Duruşmaya tutuklu sanıklar Y.C, A.A, H.A.V, E.Ö. ve A.B, tutuklu bulundukları cezaevinden Sesli ve Görüntülü Bilişim Sistemi (SEGBİS)  ile bağlanırken, tutuksuz sanıklar A.R.E.C. ve A.Ç. ile avukatlar da mahkeme salonuna getirildi.

 

Sanıklara 22 Yıl 6’şar Ay Ceza İstemi  

Aralarında fabrikada çalışan işçiler ve hayatını kaybedenlerin yakınlarının da olduğu toplam 108 müştekinin dinleneceği davada, şüpheliler hakkında "Bilinçli taksirle birden fazla kişinin ölümüne ve yaralanmasına neden olma" suçundan 2 yıl 8 aydan 22 yıl 6’şar aya kadar hapis cezası isteniyor.

 

"Olay Sonrası Barutlar Patlamaya Devam Ediyordu"

Patlamada hayatını kaybedenlerin yakınları da duruşma öncesi adliye önünde bir araya gelerek basın açıklaması gerçekleştirdi. Devrimci İşçi Sendikaları Konfederasyonu (DİSK) ailelere destek verdi.

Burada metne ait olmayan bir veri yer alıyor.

import Literature.Analysis.FluidPDE.FluidComputer.LatticeSymmetry

/-!
# The lattice point group preserves the cubic masks: the persistence theorems apply to the engines' mode sets
# with no side condition

HONEST FRAMING (cell `pub-fluidc`, verbatim): *low prior, high value-of-information experiment on Tao's machine
paradigm; NOT a claim that NS blows up.* Typed bookkeeping about the finite Galerkin system a dealiased
pseudo-spectral code integrates; nothing about the Navier–Stokes PDE.

The persistence theorems of `LatticeSymmetry` (`LatticeIsometry.act_eq_self`, `tg_*_persists`, `kp_*_persists`) and
of the space-group file carry the side conditions `∀ p ∈ S, Mᵀp ∈ S` and `∀ p ∈ S, Mp ∈ S` on the mode set. Both
engines of the cell step the Galerkin system on the 2/3-rule CUBIC MASK `{k : |k_i| ≤ K}` (`Dealiasing.box K`,
[cite: CanutoEtAl2007, §3.3.2]; `Dealiasing` proved that the dealiased pseudo-spectral product is the exact Galerkin
convolution on it). This file discharges the side conditions for that mask and EVERY element of the point group:

* `LatticeIsometry.sq_le_one`, `abs_eq_sq` (every entry of an integer matrix with orthonormal columns is `−1`, `0`
  or `1`), `sum_abs_col`, `sum_abs_row` (`Σ_i |M_{ij}| = Σ_j |M_{ij}| = 1`: signed permutation matrices);
* `abs_invK_le`, `abs_actK_le` (`Mᵀ` and `M` do not increase the sup norm of a wavevector);
* **`invK_mem_box`, `actK_mem_box`**: `box K` is mapped into itself by `Mᵀ` and by `M`; `neg_mem_box`;
* **`act_eq_self_box`**: an unforced Galerkin solution supported in `box K` whose datum is `g`-invariant at one
  time is `g`-invariant at all times — for every point-group element `g`, no side condition; instances
  `tg_reflX_persists_box`, `kp_cycleXYZ_persists_box`.

[folklore] 0 sorry, 0 named facts (D-0026).
-/

noncomputable section

namespace Literature.Analysis.FluidPDE.FluidComputer

open Complex ComplexConjugate Finset
open scoped BigOperators

namespace ShellTransfer

namespace LatticeIsometry

variable (g : LatticeIsometry)

/-! ## The point group preserves the cubic masks: the side conditions of the persistence theorems hold for
the engines' mode sets -/

/-- Every matrix entry of a lattice isometry satisfies `M_{ij}² ≤ 1` (the column `j` has unit norm and the
other two squares are nonnegative). [folklore] -/
theorem sq_le_one (i j : Fin 3) : g.M i j ^ 2 ≤ 1 := by
  have h := g.orth_col j j
  simp only [if_true, Fin.sum_univ_three] at h
  fin_cases i
  · simp only [Fin.zero_eta]
    nlinarith [mul_self_nonneg (g.M 1 j), mul_self_nonneg (g.M 2 j)]
  · simp only [Fin.mk_one]
    nlinarith [mul_self_nonneg (g.M 0 j), mul_self_nonneg (g.M 2 j)]
  · simp only [Fin.reduceFinMk]
    nlinarith [mul_self_nonneg (g.M 0 j), mul_self_nonneg (g.M 1 j)]

/-- Hence every entry is `-1`, `0` or `1`, so `|M_{ij}| = M_{ij}²`. [folklore] -/
theorem abs_eq_sq (i j : Fin 3) : |g.M i j| = g.M i j ^ 2 := by
  have h := g.sq_le_one i j
  have h1 : g.M i j ≤ 1 := by nlinarith
  have h2 : -1 ≤ g.M i j := by nlinarith
  rcases (show g.M i j = -1 ∨ g.M i j = 0 ∨ g.M i j = 1 by omega) with h | h | h <;> simp [h]

/-- The entries of each column sum in absolute value to `1`. [folklore] -/
theorem sum_abs_col (j : Fin 3) : ∑ i, |g.M i j| = 1 := by
  have h := g.orth_col j j
  simp only [if_true] at h
  rw [← h]
  refine Finset.sum_congr rfl fun i _ => ?_
  rw [g.abs_eq_sq, sq]

/-- The entries of each row sum in absolute value to `1`. [folklore] -/
theorem sum_abs_row (i : Fin 3) : ∑ j, |g.M i j| = 1 := by
  have h := g.orth_row i i
  simp only [if_true] at h
  rw [← h]
  refine Finset.sum_congr rfl fun j _ => ?_
  rw [g.abs_eq_sq, sq]

/-- **`Mᵀ` does not increase the sup norm**: `|(Mᵀk)_i| ≤ max_j |k_j|`, in the form `(∀ j, |k_j| ≤ K) → |(Mᵀk)_i| ≤ K`.
[folklore] -/
theorem abs_invK_le {K : ℤ} {k : Fin 3 → ℤ} (hk : ∀ j, |k j| ≤ K) (i : Fin 3) : |g.invK k i| ≤ K := by
  unfold invK
  have hK : 0 ≤ K := le_trans (abs_nonneg _) (hk 0)
  calc |∑ j, g.M j i * k j| ≤ ∑ j, |g.M j i * k j| := Finset.abs_sum_le_sum_abs _ _
    _ = ∑ j, |g.M j i| * |k j| := Finset.sum_congr rfl fun j _ => abs_mul _ _
    _ ≤ ∑ j, |g.M j i| * K :=
        Finset.sum_le_sum fun j _ => mul_le_mul_of_nonneg_left (hk j) (abs_nonneg _)
    _ = (∑ j, |g.M j i|) * K := by rw [Finset.sum_mul]
    _ = K := by rw [g.sum_abs_col i, one_mul]

/-- `M` does not increase the sup norm either. [folklore] -/
theorem abs_actK_le {K : ℤ} {k : Fin 3 → ℤ} (hk : ∀ j, |k j| ≤ K) (i : Fin 3) : |g.actK k i| ≤ K := by
  unfold actK
  have hK : 0 ≤ K := le_trans (abs_nonneg _) (hk 0)
  calc |∑ j, g.M i j * k j| ≤ ∑ j, |g.M i j * k j| := Finset.abs_sum_le_sum_abs _ _
    _ = ∑ j, |g.M i j| * |k j| := Finset.sum_congr rfl fun j _ => abs_mul _ _
    _ ≤ ∑ j, |g.M i j| * K :=
        Finset.sum_le_sum fun j _ => mul_le_mul_of_nonneg_left (hk j) (abs_nonneg _)
    _ = (∑ j, |g.M i j|) * K := by rw [Finset.sum_mul]
    _ = K := by rw [g.sum_abs_row i, one_mul]

/-- **THE CUBIC MASK `{|k_i| ≤ K}` IS MAPPED INTO ITSELF BY EVERY POINT-GROUP ELEMENT** (`Mᵀ`): the side
condition `∀ p ∈ S, Mᵀp ∈ S` of the persistence theorems holds for the 2/3-rule mask of both engines
(`Dealiasing.box`). [folklore] -/
theorem invK_mem_box {K : ℕ} {k : Fin 3 → ℤ} (hk : k ∈ Dealiasing.box K) : g.invK k ∈ Dealiasing.box K := by
  rw [Dealiasing.mem_box] at hk ⊢
  exact fun i => g.abs_invK_le hk i

/-- … and by `M`: the side condition `∀ p ∈ S, Mp ∈ S`. [folklore] -/
theorem actK_mem_box {K : ℕ} {k : Fin 3 → ℤ} (hk : k ∈ Dealiasing.box K) : g.actK k ∈ Dealiasing.box K := by
  rw [Dealiasing.mem_box] at hk ⊢
  exact fun i => g.abs_actK_le hk i

/-- **PERSISTENCE ON THE ENGINES' MASK, no side condition**: an unforced Galerkin solution supported in the cubic
mask `Dealiasing.box K` whose datum is `g`-invariant at one time is `g`-invariant at every time, for EVERY point-group element
`g`. [folklore] -/
theorem act_eq_self_box {K : ℕ} {U : ℝ → FourierVelocity} {ν : ℝ} {c : ℝ → (Fin 3 → ℤ) → ℂ}
    (hU : IsGalerkinSolution U (Dealiasing.box K) ν c fun _ _ _ => 0) (hs : IsSupportedOn U (Dealiasing.box K)) {t₀ : ℝ}
    (h0 : g.act (U t₀) = U t₀) (t : ℝ) : g.act (U t) = U t :=
  g.act_eq_self hU hs (fun _ hp => g.invK_mem_box hp) (fun _ hp => g.actK_mem_box hp) h0 t

/-- The cubic mask is symmetric under `k ↦ -k`. [folklore] -/
theorem neg_mem_box {K : ℕ} {k : Fin 3 → ℤ} (hk : k ∈ Dealiasing.box K) : -k ∈ Dealiasing.box K := by
  rw [Dealiasing.mem_box] at hk ⊢
  intro i
  rw [Pi.neg_apply, abs_neg]
  exact hk i

end LatticeIsometry

/-- **Taylor–Green on the engines' mask**: every unforced Galerkin solution supported in `Dealiasing.box K` through `tg` keeps
the mirror symmetry `x ↦ −x` for all times (and likewise every other typed symmetry of the datum). [folklore] -/
theorem tg_reflX_persists_box {K : ℕ} {U : ℝ → FourierVelocity} {ν : ℝ} {c : ℝ → (Fin 3 → ℤ) → ℂ}
    (hU : IsGalerkinSolution U (Dealiasing.box K) ν c fun _ _ _ => 0) (hs : IsSupportedOn U (Dealiasing.box K)) {t₀ : ℝ}
    (h0 : U t₀ = TaylorGreenHat.tg) (t : ℝ) : reflX.act (U t) = U t :=
  reflX.act_eq_self_box hU hs (by rw [h0, reflX_act_tg]) t

/-- **Kida–Pelz on the engines' mask**: the permutation symmetry persists, no side condition. [folklore] -/
theorem kp_cycleXYZ_persists_box {K : ℕ} {U : ℝ → FourierVelocity} {ν : ℝ} {c : ℝ → (Fin 3 → ℤ) → ℂ}
    (hU : IsGalerkinSolution U (Dealiasing.box K) ν c fun _ _ _ => 0) (hs : IsSupportedOn U (Dealiasing.box K)) {t₀ : ℝ}
    (h0 : U t₀ = KidaPelzHat.kp) (t : ℝ) : cycleXYZ.act (U t) = U t :=
  cycleXYZ.act_eq_self_box hU hs (by rw [h0, KidaPelzHat.cycleXYZ_act_kp]) t

end ShellTransfer

end Literature.Analysis.FluidPDE.FluidComputer

end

Açıklamada konuşan DİSK Genel Başkanı Arzu Çerkezoğlu, patlamanın hemen sonrasında olay yerine geldiklerini ve patlama alanında yürürken ayaklarının altında barutların hâlâ patladığını aktardı. 

 

"İsim Değiştirip Üretime Devam Edildi"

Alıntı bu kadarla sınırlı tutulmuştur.